Лукреция поклонилась и взяла его за руку. Повернувшись к музыкантам, Александр назвал им танец и встал в исходную позицию. Лукреция поразилась, какой он сильный, как легок его шаг. Она вспомнила, как ребенком вставала своими крохотными розовыми туфельками на ноги отца, а он кружил ее в танце. Тогда она любила отца больше, чем саму жизнь. Тогда ей казалось, что все возможно, она еще не знала, что жизнь требует жертв.
Внезапно она подняла голову и увидела, что за спиной Александра стоит ее брат, Чезаре.
— Ты позволишь, отец? — спросил он.
Александр обернулся, с некоторым удивлением посмотрел на сына, но тут же ответил: «Разумеется, сын мой», — однако не отдал Лукрецию Чезаре, а приказал музыкантам сыграть… веселый детский танец.
Встал между детьми, одной рукой держа за руку сына, второй — дочь, и с мальчишеской улыбкой пустился с ними в пляс. Лицо его светилось счастьем.
Зрители рассмеялись, зааплодировали, а потом присоединились к ним, и вскоре танцевали все.
За исключением одного человека, который не принимал участия в общем веселье. Младший сын Папы, Хофре, стоял за троном, высокий, задумчивый, и наблюдал за происходящим без тени улыбки.
* * *Перед самым отъездом Лукреции в Феррару Папа устроил мальчишник, на который пригласил цвет римского высшего света. Развлекали их танцовщицы, тут же стояли карточные столы.
Александр, Чезаре, Хофре сидели за главным столом, вместе со стареющим герцогом Феррары и двумя его племянниками. Альфонсо д'Эсте, жених, остался в Ферраре, замещал отца.
Отменная еда и большие кувшины отличного вина, поданные на обед, способствовали веселью.
Когда слуги унесли тарелки, сын Александра, Хофре, пошатываясь, поднялся с чашей в руке.
— В подарок от моей семьи в Неаполе и в честь моей новой семьи, д'Эсте, предлагаю вам новое развлечение… которого в Риме не видели уже многие годы.
Александр и Чезаре в недоумении переглянулись. Их покоробило упоминание Хофре «новой семьи». Но им, как и всем остальным, оставалось только гадать, какой сюрприз приготовил Хофре.

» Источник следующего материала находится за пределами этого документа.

/-- **Stub M** (LANDED p139456, `CoupledBaths.stub_multiplicativeTransfer`). -/
theorem stub_multiplicativeTransfer :
    ∀ (C : Set Space) (f g : Space → ℝ) (M : ℝ), MeasurableSet C → Measurable f → Measurable g →
    (∀ x ∈ C, 0 ≤ f x) → (∀ x ∈ C, 0 ≤ g x) →
    (∀ x ∈ C, ∀ y ∈ C, f x * g y ≤ Real.exp M * (f y * g x)) →
      (∫⁻ x in C, ENNReal.ofReal (g x)) ^ 2 * ∫⁻ x in C, ENNReal.ofReal (f x) ^ 2 ≤
        ENNReal.ofReal (Real.exp (2 * M)) *
          ((∫⁻ x in C, ENNReal.ofReal (f x)) ^ 2 * ∫⁻ x in C, ENNReal.ofReal (g x) ^ 2) :=
  _root_.Summit.AtomisticToContinuum.BoseEinsteinCondensation.CoupledBaths.stub_multiplicativeTransfer

/-- **Stub B‴** (v3 of the landed B′ p143900; to be landed as `CoupledBaths.stub_boxTransferL1`): the
box transfer, bath level, for the v3 good event and any `ε < 1`. -/
theorem stub_boxTransferL1 :
    (∀ (C : Set Space) (f g : Space → ℝ) (M : ℝ), MeasurableSet C → Measurable f → Measurable g →
      (∀ x ∈ C, 0 ≤ f x) → (∀ x ∈ C, 0 ≤ g x) →
      (∀ x ∈ C, ∀ y ∈ C, f x * g y ≤ Real.exp M * (f y * g x)) →
        (∫⁻ x in C, ENNReal.ofReal (g x)) ^ 2 * ∫⁻ x in C, ENNReal.ofReal (f x) ^ 2 ≤
          ENNReal.ofReal (Real.exp (2 * M)) *
            ((∫⁻ x in C, ENNReal.ofReal (f x)) ^ 2 * ∫⁻ x in C, ENNReal.ofReal (g x) ^ 2)) →
    ∀ (v : ℝ → ℝ≥0∞) (n : ℕ) (L : ℝ), 0 < L → groundStateEnergy v (n + 1) L ≠ ⊤ →
    ∀ (c ε η M : ℝ), 0 < c → 0 < ε → ε < 1 → 0 < η → η < c / 16 →
    ∀ Φ : PeriodicTrialState (n + 1) L,
      (∃ π : Measure (Config (n + 1) × Config (n + 1)),
        π.map Prod.fst = volume.withDensity (fun Z => ENNReal.ofReal (groundState v (n + 1) L Z) ^ 2) ∧
        π.map Prod.snd = ((volume.restrict (cellN (n + 1) L)).withDensity fun W => (‖Φ.ψ W‖₊ : ℝ≥0∞) ^ 2) ∧
        ∃ G : Set (Config (n + 1) × Config (n + 1)), MeasurableSet G ∧
          ENNReal.ofReal (1 - η) ≤ π G ∧
          ∀ p ∈ G,
              0 < ∫⁻ x in {x : Space | ∀ t, x t ∈ Set.Ioo (1 / 4 * L) (L - 1 / 4 * L)},
                  ENNReal.ofReal (groundState v (n + 1) L (Matrix.vecCons x (Matrix.vecTail p.1))) ^ 2 ∧
              ∫⁻ x in {x : Space | ∀ t, x t ∈ Set.Ioo (1 / 4 * L) (L - 1 / 4 * L)},
                  ENNReal.ofReal (groundState v (n + 1) L (Matrix.vecCons x (Matrix.vecTail p.1))) ^ 2 < ⊤ ∧
              ∫⁻ x, ENNReal.ofReal (groundState v (n + 1) L (Matrix.vecCons x (Matrix.vecTail p.1))) ^ 2 < ⊤ ∧
              ∃ S ⊆ {x : Space | ∀ t, x t ∈ Set.Ioo (1 / 4 * L) (L - 1 / 4 * L)},
                MeasurableSet S ∧
                ∫⁻ y in S, ENNReal.ofReal ‖Φ.ψ (Matrix.vecCons y (Matrix.vecTail p.2))‖ ≤
                  ENNReal.ofReal ε * ∫⁻ y in {x : Space | ∀ t, x t ∈ Set.Ioo (1 / 4 * L) (L - 1 / 4 * L)},
                    ENNReal.ofReal ‖Φ.ψ (Matrix.vecCons y (Matrix.vecTail p.2))‖ ∧
                ∫⁻ x in S, ENNReal.ofReal (groundState v (n + 1) L (Matrix.vecCons x (Matrix.vecTail p.1))) ^ 2 ≤
                  ENNReal.ofReal ε * ∫⁻ x in {x : Space | ∀ t, x t ∈ Set.Ioo (1 / 4 * L) (L - 1 / 4 * L)},
                    ENNReal.ofReal (groundState v (n + 1) L (Matrix.vecCons x (Matrix.vecTail p.1))) ^ 2 ∧
                ∫⁻ y in S, ENNReal.ofReal ‖Φ.ψ (Matrix.vecCons y (Matrix.vecTail p.2))‖ ^ 2 ≤
                  ENNReal.ofReal ε * ∫⁻ y in {x : Space | ∀ t, x t ∈ Set.Ioo (1 / 4 * L) (L - 1 / 4 * L)},
                    ENNReal.ofReal ‖Φ.ψ (Matrix.vecCons y (Matrix.vecTail p.2))‖ ^ 2 ∧
                (∀ x ∈ {x : Space | ∀ t, x t ∈ Set.Ioo (1 / 4 * L) (L - 1 / 4 * L)} \ S,
                  ∀ y ∈ {x : Space | ∀ t, x t ∈ Set.Ioo (1 / 4 * L) (L - 1 / 4 * L)} \ S,
                    groundState v (n + 1) L (Matrix.vecCons x (Matrix.vecTail p.1)) * ‖Φ.ψ (Matrix.vecCons y (Matrix.vecTail p.2))‖ ≤
                      Real.exp M * (groundState v (n + 1) L (Matrix.vecCons y (Matrix.vecTail p.1)) * ‖Φ.ψ (Matrix.vecCons x (Matrix.vecTail p.2))‖)) ∧
                ∃ T : Set Space, MeasurableSet T ∧
                  ∫⁻ y in T, ENNReal.ofReal (groundState v (n + 1) L (Matrix.vecCons y (Matrix.vecTail p.1))) ^ 2 ≤
                    ENNReal.ofReal ε * ∫⁻ x, ENNReal.ofReal (groundState v (n + 1) L (Matrix.vecCons x (Matrix.vecTail p.1))) ^ 2 ∧
                  ∀ x ∈ {x : Space | ∀ t, x t ∈ Set.Ioo (1 / 4 * L) (L - 1 / 4 * L)} \ S,
                    ∀ y ∈ (cell L \ {x : Space | ∀ t, x t ∈ Set.Ioo (1 / 4 * L) (L - 1 / 4 * L)}) \ T,
                      groundState v (n + 1) L (Matrix.vecCons y (Matrix.vecTail p.1)) * ‖Φ.ψ (Matrix.vecCons x (Matrix.vecTail p.2))‖ ≤
                        Real.exp M * (groundState v (n + 1) L (Matrix.vecCons x (Matrix.vecTail p.1)) * ‖Φ.ψ (Matrix.vecCons y (Matrix.vecTail p.2))‖)) →
      (∃ E : Set (Config (n + 1)), MeasurableSet E ∧
        ENNReal.ofReal (c / 16) ≤ ((volume.restrict (cellN (n + 1) L)).withDensity fun W => (‖Φ.ψ W‖₊ : ℝ≥0∞) ^ 2) E ∧
        ∀ W ∈ E,
            0 < ∫⁻ y in {x : Space | ∀ t, x t ∈ Set.Ioo (1 / 4 * L) (L - 1 / 4 * L)},
                ENNReal.ofReal ‖Φ.ψ (Matrix.vecCons y (Matrix.vecTail W))‖ ^ 2 ∧
            ∫⁻ y in cell L, ENNReal.ofReal ‖Φ.ψ (Matrix.vecCons y (Matrix.vecTail W))‖ ^ 2 < ⊤ ∧
            ENNReal.ofReal (c / 16) * ∫⁻ y in cell L, ENNReal.ofReal ‖Φ.ψ (Matrix.vecCons y (Matrix.vecTail W))‖ ^ 2 ≤
              ∫⁻ y in {x : Space | ∀ t, x t ∈ Set.Ioo (1 / 4 * L) (L - 1 / 4 * L)},
                ENNReal.ofReal ‖Φ.ψ (Matrix.vecCons y (Matrix.vecTail W))‖ ^ 2 ∧
            ENNReal.ofReal (c / 16) *
                (volume {x : Space | ∀ t, x t ∈ Set.Ioo (1 / 4 * L) (L - 1 / 4 * L)} *
                  ∫⁻ y in {x : Space | ∀ t, x t ∈ Set.Ioo (1 / 4 * L) (L - 1 / 4 * L)},
                    ENNReal.ofReal ‖Φ.ψ (Matrix.vecCons y (Matrix.vecTail W))‖ ^ 2) ≤
              (∫⁻ y in {x : Space | ∀ t, x t ∈ Set.Ioo (1 / 4 * L) (L - 1 / 4 * L)},
                  ENNReal.ofReal ‖Φ.ψ (Matrix.vecCons y (Matrix.vecTail W))‖) ^ 2) →
      ENNReal.ofReal ((c / 16 - η) * ((Real.exp (-2 * M) * ((1 - ε) ^ 3 * (c / 16))) *
          ((1 - ε) / (1 + 16 * Real.exp (2 * M) / (c * (1 - ε))))) / 2 *
          (n + 1 : ℕ)) ≤
        occupation (n + 1)
          (Set.indicator {x : Space | ∀ t, x t ∈ Set.Ioo (1 / 4 * L) (L - 1 / 4 * L)}
            (fun _ => ((Real.sqrt (((1 - 2 * (1 / 4)) * L) ^ 3))⁻¹ : ℂ)))
          fun Z => (groundState v (n + 1) L Z : ℂ) := by
  sorry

Высокие резные деревянные двери распахнулись, вошли четверо лакеев. Молча разложили по центру комнаты золотые грецкие орехи.
«Боже мой», — подумал Чезаре, вновь посмотрев на отца. В ужасе он понял, что за этим последует.
— Хофре, — крикнул он брату, — не делай этого!
Но было поздно.
Под звуки фанфар Хофре открыл другую дверь, и в зал вошли двадцать обнаженных куртизанок, с распущенными волосами, умасленные, надушенные. У каждой на пояске висел маленький шелковый кошелек.
Хофре качало от выпитого вина, но говорил он громко и отчетливо:
— На полу лежат грецкие орехи из чистого золота.
А эти очаровательные дамы сейчас нагнутся, чтобы вы могли взглянуть на них под другим углом. Это и есть новое угощение… во всяком случае, для некоторых из вас.
Гости захохотали. Но Чезаре и Александр попытались прекратить этот разврат, который мог нанести немалый урон репутации Папы.
Хофре, однако, игнорировал знаки отца и брата.
— Господа, вы можете оседлать этих кобылок в любое время. Но только пристраиваться вам придется сзади. После того, как к даме пристроится кто-то из вас, она получит право поднять с пола золотой орех и положить в свой кошелек. Разумеется, нет нужды упоминать о том, что орешки достанутся дамам в награду за доставленное нам удовольствие.
Куртизанки начали сгибаться и сексуально вертеть голыми задами перед сидящими за столами мужчинами.
Эрколе д'Эсте, шокированный этим вульгарным зрелищем, побледнел.
Однако римские аристократы один за другим поднимались из-за столов и направлялись к куртизанкам. Некоторые не пускали в ход свой детородный орган, а лишь лапали обнаженную плоть.
В юности Александр обожал такие развлечения, но сейчас пришел в ужас, понимая, что время и место выбраны крайне неудачно. Выходка Хофре бросала тень на всю семью, показывала, какая пропасть отделяет Борджа от утонченной итальянской аристократии.
Папа подошел к д'Эсте, попытался извиниться. Но Эрколе, качая головой, говорил себе, что, не будь брачный договор подписан, он бы все отменил и предпочел попытать удачи в бою с французской и папской армиями.
Однако золото он уже получил, а потому ему не оставалось ничего другого, как уйти, бормоча: «Эти Борджа так и остались крестьянами».
В тот же вечер Чезаре сообщили тревожную и печальную весть. Из Тибра выловили тело Асторре Манфреди.